Posted March 26, 2013

As The Ball Moves, So Do Indiana’s Hopes Of Advancement

March Madness, NCAA Tournament
Ball movement will be key for Indiana as it gets ready to tackle Syracuse's 2-3 zone defense. (Jason Miller/Getty Images)

Ball movement will be key for Indiana as it gets ready to tackle Syracuse’s 2-3 zone defense. (Jason Miller/Getty Images)

DAYTON, Ohio — The principal focus after Indiana’s escape from Temple on Sunday was Victor Oladipo knocking down the backbreaking three-pointer with under 15 seconds left. The shot was widely hailed as validation for all of the hard work Oladipo has put in to develop his offensive game.

Less was made of the pass from Cody Zeller, out of a double team in the post, that found Oladipo wide open at the top of the key. Perhaps that’s because there wasn’t anything particularly special about the pass. Zeller certainly has the capability to find that play, and Oladipo was totally uncovered.
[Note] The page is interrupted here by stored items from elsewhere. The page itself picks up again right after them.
import Literature.Computability.AlgebraicComplexity.PolynomialKoszulYoungFlatteningBorderRank
import Literature.Computability.AlgebraicComplexity.LinearPowersSpan
import Literature.Computability.AlgebraicComplexity.StandardFamilies
import Mathlib.FieldTheory.IsAlgClosed.Basic
import Mathlib.Analysis.Complex.Polynomial.Basic
import HarnessLib

/-!
# Symmetric border rank of the determinant from Koszul–Young flattening ranks (the schema of
# Farnsworth 2016, Thm. 1.6, as a Lean theorem with the rank as its only input)

Topic `Literature/Computability/AlgebraicComplexity`; companion of
`PolynomialKoszulYoungFlatteningBorderRank.lean` (Landsberg 2017, Prop. 8.2.1.1 for the Koszul–Young
flattening: `R̲_S(f) ≤ r ⟹ rank(f^{∧p}_{k,d-k}) ≤ r · binom(n-1, p)`) and of `LinearPowersSpan.lean` (powers of
linear forms span the forms of each degree in characteristic zero).

**What is here.**

* `exists_mem_waringSums_of_isHomogeneous`: over an ALGEBRAICALLY CLOSED field of characteristic zero every form of
  degree `d ≥ 1` is a sum of `d`-th powers of linear forms (the tree's span theorem
  `mem_span_linearPowers_of_isHomogeneous` plus `d`-th roots of the coefficients), so its symmetric (border) rank
  is defined — Landsberg §6.2.2 defines `R_S(P)`, `R̲_S(P)` for every `P ∈ S^dV` over `ℂ`;
  `exists_isBorderWaringRankLE_of_isHomogeneous`, and Prop. 8.2.1.1 WITHOUT the side hypothesis
  "`f` has a symmetric border rank": `lt_borderPolyWaringRank_of_mul_lt_of_isHomogeneous`.
* `detFin F m`, `perFin F m`: the generic determinant / permanent `det_m`, `per_m` as forms in the `m · m` NUMBERED
  variables `Fin (m * m)` (renaming `X_{ij} ↦ X_{finProdFinEquiv (i,j)}` of the tree's `detPoly (Fin m) F`,
  `perPoly (Fin m) F`), so that `borderPolyWaringRank` / `kyRankFin` (stated on `Fin n`) apply;
  `kyRank_detPoly_eq_kyRankFin_detFin`: the tree's numbering-free `kyRank F p k (detPoly (Fin m) F)` is the
  `kyRankFin` of `detFin F m` (via `kyRankFin_rename_equiv`, `kyRank_eq_kyRankFin_rename_equiv`).
* **The schema** `lt_borderPolyWaringRank_detFin_of_mul_lt` (and `…_perFin_…`): for `k < m`,
  `r · binom(m·m - 1, p) < rank KY_{p,k}(det_m) ⟹ r < R̲_S(det_m)`. This is exactly the inference of
  Farnsworth 2016 (Prop. 2.4 = Landsberg–Ottaviani Prop. 4.1, applied in Thm. 1.6: `rank = 560`, `r₀ = 15` at
  `(p,k) = (14,1)` give `R̲_S(det₄) ≥ 38`); the RANK itself is an input (hypothesis), not computed here — instances
  with explicit rank hypotheses live on the Summits side (`Summits/PneNP/GCT/Certificates/`).

Everything is a definition with a body or a theorem; no named facts.

## References

* [LandsbergGCT2017] J. M. Landsberg, *Geometry and Complexity Theory*, CUP 2017, §6.2.2 (symmetric rank and
  symmetric border rank of `P ∈ S^dV`, held PDF p. 158), §8.2.1 Prop. 8.2.1.1 (held PDF p. 221).
* [Farnsworth2016] C. Farnsworth, *Koszul–Young flattenings and symmetric border rank of the determinant*,
  J. Algebra 447 (2016) 664–676, Prop. 2.4, Thm. 1.6, Thm. 1.8.
* [GargMakamOliveiraWigderson2019] Def. 1.1 / 1.4 (powers of linear forms as a spanning set) — via the tree's
  `LinearPowersSpan.lean`.
-/

noncomputable section

open MvPolynomial

namespace Literature.Computability.AlgebraicComplexity

/-! ## Every form over an algebraically closed field of characteristic zero has a Waring decomposition -/

section Waring

variable {F : Type*} [Field F] {n : ℕ}

/-- `ℓ_{c•a} = c · ℓ_a`. [folklore] -/
private theorem linearForm_smul' (c : F) (a : Fin n → F) : linearForm (c • a) = C c * linearForm a := by
  unfold linearForm
  rw [Finset.mul_sum]
  refine Finset.sum_congr rfl fun i _ => ?_
  rw [Pi.smul_apply, smul_eq_mul, C_mul, mul_assoc]

/-- **Every form of degree `d ≥ 1` over an algebraically closed field of characteristic zero is a sum of
`d`-th powers of linear forms** (`P = ℓ_1^d + ⋯ + ℓ_r^d` for some `r`: the symmetric rank `R_S(P)` of
Landsberg §6.2.2 is defined for every `P`). Proof: `P` is a linear combination of powers of linear forms
(`mem_span_linearPowers_of_isHomogeneous`, characteristic zero) and each coefficient is a `d`-th power.
[cite: LandsbergGCT2017, §6.2.2 (held PDF p. 158)] -/
theorem exists_mem_waringSums_of_isHomogeneous [IsAlgClosed F] [CharZero F] {d : ℕ} (hd : 0 < d)
    {f : MvPolynomial (Fin n) F} (hf : f.IsHomogeneous d) : ∃ r, f ∈ waringSums F n d r := by
  obtain ⟨r, c, g, hsum⟩ := Submodule.mem_span_set'.1 (mem_span_linearPowers_of_isHomogeneous hf)
  have hg : ∀ i, ∃ a : Fin n → F, linearForm a ^ d = (g i : MvPolynomial (Fin n) F) := fun i => (g i).2
  choose a ha using hg
  have hc : ∀ i, ∃ μ : F, μ ^ d = c i := fun i => IsAlgClosed.exists_pow_nat_eq (c i) hd
  choose μ hμ using hc
  refine ⟨r, fun i => μ i • a i, ?_⟩
  rw [← hsum]
  refine Finset.sum_congr rfl fun i _ => ?_
  rw [linearForm_smul', mul_pow, ← C_pow, hμ, ha, smul_eq_C_mul]

/-- Hence every form of degree `d ≥ 1` over an algebraically closed field of characteristic zero HAS a symmetric
border rank: `R̲_S(f) ≤ r` for some `r`. [cite: LandsbergGCT2017, §6.2.2 (held PDF p. 158)] -/
theorem exists_isBorderWaringRankLE_of_isHomogeneous [IsAlgClosed F] [CharZero F] {d : ℕ} (hd : 0 < d)
    {f : MvPolynomial (Fin n) F} (hf : f.IsHomogeneous d) : ∃ r, IsBorderWaringRankLE d r f := by
  obtain ⟨r, hr⟩ := exists_mem_waringSums_of_isHomogeneous hd hf
  exact ⟨r, isBorderWaringRankLE_of_mem_waringSums hr⟩

/-- `R̲_S(f) ≤ R_S(f)` for every form of degree `d ≥ 1` (algebraically closed field, characteristic zero).
[cite: LandsbergGCT2017, §6.2.2 (held PDF p. 158)] -/
theorem borderPolyWaringRank_le_polyWaringRank_of_isHomogeneous [IsAlgClosed F] [CharZero F] {d : ℕ}
    (hd : 0 < d) {f : MvPolynomial (Fin n) F} (hf : f.IsHomogeneous d) :
    borderPolyWaringRank d f ≤ polyWaringRank d f := by
  obtain ⟨r, a, ha⟩ := exists_mem_waringSums_of_isHomogeneous hd hf
  exact borderPolyWaringRank_le_polyWaringRank ⟨r, a, ha⟩

/-- **Landsberg's Prop. 8.2.1.1 for forms over `ℂ`-like fields, no side hypothesis**:
`rank(f^{∧p}_{k,d-k}) ≤ R̲_S(f) · binom(n-1, p)` for every form `f` of degree `d > k`.
[cite: LandsbergGCT2017, Prop. 8.2.1.1 (held PDF p. 221)] -/
theorem kyRankFin_le_borderPolyWaringRank_mul_of_isHomogeneous [IsAlgClosed F] [CharZero F] {d k : ℕ}
    (p : ℕ) (hk : k < d) {f : MvPolynomial (Fin n) F} (hf : f.IsHomogeneous d) :
    kyRankFin F p k f ≤ borderPolyWaringRank d f * (n - 1).choose p :=
  kyRankFin_le_borderPolyWaringRank_mul p hk (exists_isBorderWaringRankLE_of_isHomogeneous (by omega) hf)

/-- **`R̲_S(f) ≥ r/r₀` in integers, no side hypothesis**: for a form `f` of degree `d > k` over an algebraically
closed field of characteristic zero, `r · binom(n-1, p) < rank(f^{∧p}_{k,d-k}) ⟹ r < R̲_S(f)`.
[cite: LandsbergGCT2017, Prop. 8.2.1.1 (held PDF p. 221)] [cite: Farnsworth2016, Prop. 2.4] -/
theorem lt_borderPolyWaringRank_of_mul_lt_of_isHomogeneous [IsAlgClosed F] [CharZero F] {d r k : ℕ}
    (p : ℕ) (hk : k < d) {f : MvPolynomial (Fin n) F} (hf : f.IsHomogeneous d)
    (hlt : r * (n - 1).choose p < kyRankFin F p k f) : r < borderPolyWaringRank d f :=
  lt_borderPolyWaringRank_of_mul_lt p hk (exists_isBorderWaringRankLE_of_isHomogeneous (by omega) hf) hlt

end Waring

/-! ## Renumbering variables along a bijection `Fin a ≃ Fin b` / `σ ≃ Fin b` -/

section Rename

variable {K : Type*} [Field K]

/-- `kyRankFin` is invariant under renaming along ANY bijection `Fin a ≃ Fin b` (then `a = b` and this is the
tree's `kyRankFin_rename`). [cite: LandsbergGCT2017, §8.2.1 (the map (8.2.1) is a `GL(V)`-module map)] -/
theorem kyRankFin_rename_equiv {a b : ℕ} (e : Fin a ≃ Fin b) (p k : ℕ) (f : MvPolynomial (Fin a) K) :
    kyRankFin K p k (rename e f) = kyRankFin K p k f := by
  have hab : a = b := by simpa using Fintype.card_congr e
  subst hab
  exact kyRankFin_rename e p k f

/-- `kyRank K p k f = kyRankFin K p k (rename e f)` for ANY numbering `e : σ ≃ Fin b` of the variables
(the tree's `kyRank_eq_kyRankFin_rename` is the case `b = card σ`).
[cite: LandsbergGCT2017, §8.2.1 (the map (8.2.1) is a `GL(V)`-module map)] -/
theorem kyRank_eq_kyRankFin_rename_equiv {σ : Type*} [Fintype σ] [DecidableEq σ] {b : ℕ} (e : σ ≃ Fin b)
    (p k : ℕ) (f : MvPolynomial σ K) :
    kyRank K p k f = kyRankFin K p k (rename e f) := by
  rw [kyRank_def]
  have hfun : ((((Fintype.equivFin σ).symm.trans e) : Fin (Fintype.card σ) → Fin b) ∘
      (Fintype.equivFin σ : σ → Fin (Fintype.card σ))) = (e : σ → Fin b) := by
    funext x
    simp
  have : rename e f = rename ((Fintype.equivFin σ).symm.trans e) (rename (Fintype.equivFin σ) f) := by
    rw [rename_rename, hfun]
  rw [this, kyRankFin_rename_equiv]

end Rename

/-! ## The determinant and the permanent as forms in `m · m` numbered variables -/

section DetPer

variable (F : Type*) [Field F]

/-- `det_m` as a form of degree `m` in the `m · m` numbered variables `Fin (m * m)`: the tree's generic determinant
`detPoly (Fin m) F` (variables `X_{ij}`, `(i,j) : Fin m × Fin m`) with `X_{ij}` renamed to `X_{finProdFinEquiv (i,j)}`.
[cite: Farnsworth2016, §1 (det_n ∈ S^n ℂ^{n²})] -/
def detFin (m : ℕ) : MvPolynomial (Fin (m * m)) F :=
  rename finProdFinEquiv (detPoly (Fin m) F)

/-- `per_m` as a form of degree `m` in the `m · m` numbered variables `Fin (m * m)` (same renaming of the tree's
`perPoly (Fin m) F`). [cite: Farnsworth2016, §1 (perm_n ∈ S^n ℂ^{n²})] -/
def perFin (m : ℕ) : MvPolynomial (Fin (m * m)) F :=
  rename finProdFinEquiv (perPoly (Fin m) F)

variable {F}

/-- `det_m` is a form of degree `m`. [cite: Farnsworth2016, §1] -/
theorem detFin_isHomogeneous (m : ℕ) : (detFin F m).IsHomogeneous m := by
  have h : (detPoly (Fin m) F).IsHomogeneous m := by
    simpa only [Fintype.card_fin] using (detPoly_isHomogeneous : (detPoly (Fin m) F).IsHomogeneous _)
  exact h.rename_isHomogeneous

/-- `per_m` is a form of degree `m`. [cite: Farnsworth2016, §1] -/
theorem perFin_isHomogeneous (m : ℕ) : (perFin F m).IsHomogeneous m := by
  have h : (perPoly (Fin m) F).IsHomogeneous m := by
    simpa only [Fintype.card_fin] using (perPoly_isHomogeneous : (perPoly (Fin m) F).IsHomogeneous _)
  exact h.rename_isHomogeneous

/-- The numbering-free Koszul–Young rank of `det_m` is the `kyRankFin` of `detFin F m`.
[cite: LandsbergGCT2017, §8.2.1 (the map (8.2.1) is a `GL(V)`-module map)] -/
theorem kyRank_detPoly_eq_kyRankFin_detFin (m p k : ℕ) :
    kyRank F p k (detPoly (Fin m) F) = kyRankFin F p k (detFin F m) :=
  kyRank_eq_kyRankFin_rename_equiv _ p k _

/-- The numbering-free Koszul–Young rank of `per_m` is the `kyRankFin` of `perFin F m`.
[cite: LandsbergGCT2017, §8.2.1 (the map (8.2.1) is a `GL(V)`-module map)] -/
theorem kyRank_perPoly_eq_kyRankFin_perFin (m p k : ℕ) :
    kyRank F p k (perPoly (Fin m) F) = kyRankFin F p k (perFin F m) :=
  kyRank_eq_kyRankFin_rename_equiv _ p k _

/-- **The schema of Farnsworth's Thm. 1.6 for `det_m`**: over an algebraically closed field of characteristic
zero, for `k < m`, `r · binom(m·m - 1, p) < rank KY_{p,k}(det_m) ⟹ r < R̲_S(det_m)` (Prop. 2.4 with
`t = rank KY_{p,k}(x^m) = binom(m·m - 1, p)`; the rank is an INPUT — Farnsworth's `560` at `(p,k) = (14,1)`,
`r₀ = 15`, gives `R̲_S(det₄) ≥ 38`). [cite: Farnsworth2016, Prop. 2.4 and Thm. 1.6] [cite: LandsbergGCT2017, Prop. 8.2.1.1 (held PDF p. 221)] -/
theorem lt_borderPolyWaringRank_detFin_of_mul_lt [IsAlgClosed F] [CharZero F] {m p k r : ℕ} (hk : k < m)
    (hlt : r * (m * m - 1).choose p < kyRank F p k (detPoly (Fin m) F)) :
    r < borderPolyWaringRank m (detFin F m) :=
  lt_borderPolyWaringRank_of_mul_lt_of_isHomogeneous p hk (detFin_isHomogeneous m)
    (by rwa [kyRank_detPoly_eq_kyRankFin_detFin] at hlt)

/-- The same schema for `per_m`: `r · binom(m·m - 1, p) < rank KY_{p,k}(per_m) ⟹ r < R̲_S(per_m)` (`k < m`).
[cite: Farnsworth2016, Prop. 2.4 and Thm. 1.8] [cite: LandsbergGCT2017, Prop. 8.2.1.1 (held PDF p. 221)] -/
theorem lt_borderPolyWaringRank_perFin_of_mul_lt [IsAlgClosed F] [CharZero F] {m p k r : ℕ} (hk : k < m)
    (hlt : r * (m * m - 1).choose p < kyRank F p k (perPoly (Fin m) F)) :
    r < borderPolyWaringRank m (perFin F m) :=
  lt_borderPolyWaringRank_of_mul_lt_of_isHomogeneous p hk (perFin_isHomogeneous m)
    (by rwa [kyRank_perPoly_eq_kyRankFin_perFin] at hlt)

/-- Upper form of the schema: `rank KY_{p,k}(det_m) ≤ R̲_S(det_m) · binom(m·m - 1, p)` (`k < m`).
[cite: LandsbergGCT2017, Prop. 8.2.1.1 (held PDF p. 221)] [cite: Farnsworth2016, Prop. 2.4] -/
theorem kyRank_detPoly_le_borderPolyWaringRank_mul [IsAlgClosed F] [CharZero F] {m k : ℕ} (p : ℕ)
    (hk : k < m) :
    kyRank F p k (detPoly (Fin m) F) ≤ borderPolyWaringRank m (detFin F m) * (m * m - 1).choose p := by
  rw [kyRank_detPoly_eq_kyRankFin_detFin]
  exact kyRankFin_le_borderPolyWaringRank_mul_of_isHomogeneous p hk (detFin_isHomogeneous m)

end DetPer

end Literature.Computability.AlgebraicComplexity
The sequence, though, was bigger than that, because it underscored the way Indiana wants to play, but doesn’t always manage to in the halfcourt. Do a Google search for “Indiana” and “ball movement,” and the phrase will come up repeatedly in Hoosier game stories and features. They’re not a team of slashers, so when they don’t play inside-out and move the ball quickly, the offense can get stagnant. With their season squarely on the line, in a game in which they had spells of lazy offense, they did just that.

“We needed to keep the ball moving more offensively [at times]. Play through the post. When we were playing through the post, we were doing great, but the ball needs to move,” head coach Tom Crean said afterward. “We’re not a team that settles in. It’s gotta be flying around and that’s when we’re at our best.”

In the sloping concourse of University of Dayton Arena after the game, Crean expressed his dissatisfaction with some of the way Indiana had attacked Temple, particularly in the homestretch of the first half, when the Hoosiers saw a nine-point lead dissipate. Ball movement stopped, several possessions ended with one pass and a shot, and the Owls ground their way back into the game.

His halftime message to his team was that they needed to get back to the approach that gave them the 20-11 lead to begin with, and that regardless of what approach Temple was taking defensively, the onus was on the Hoosiers to stick with their preferred plan of attack.

“We weren’t playing the right way. It’s not the first time, it won’t be the last,” Crean said.

“If it’s 5-on-5, just move the ball. Screen, cut, pass it, swing it,” he added. “And don’t rely on anyone but the body movement and the ball movement to make a play.”

Next up is Syracuse, with its famous 2-3 zone and defenders with length and athleticism that tests the ball movement of any team. The Orange zone can be exploited, especially if you have options who can catch and pass in the high post like Indiana does. See what Louisville did in the second half of the Big East title game for an extreme example of how to open the zone up. The approach against a zone is different but, at a base level, Indiana’s success still will come from ball movement into the post, this time more often into the high post in the belly of the zone.

Zeller will be a huge component of this approach, and Indiana faithful are hoping his postgame comments are as nonplussed as they were after Oladipo’s big shot.

“We set a cross screen and I caught it in the post, and good things happen when we throw it in the post,” Zeller said. “There was two of their guys on me, and I just found the open guy.”

Sounds simple, right? On nights when Indiana comes close to it for 40 minutes, things usually are just that.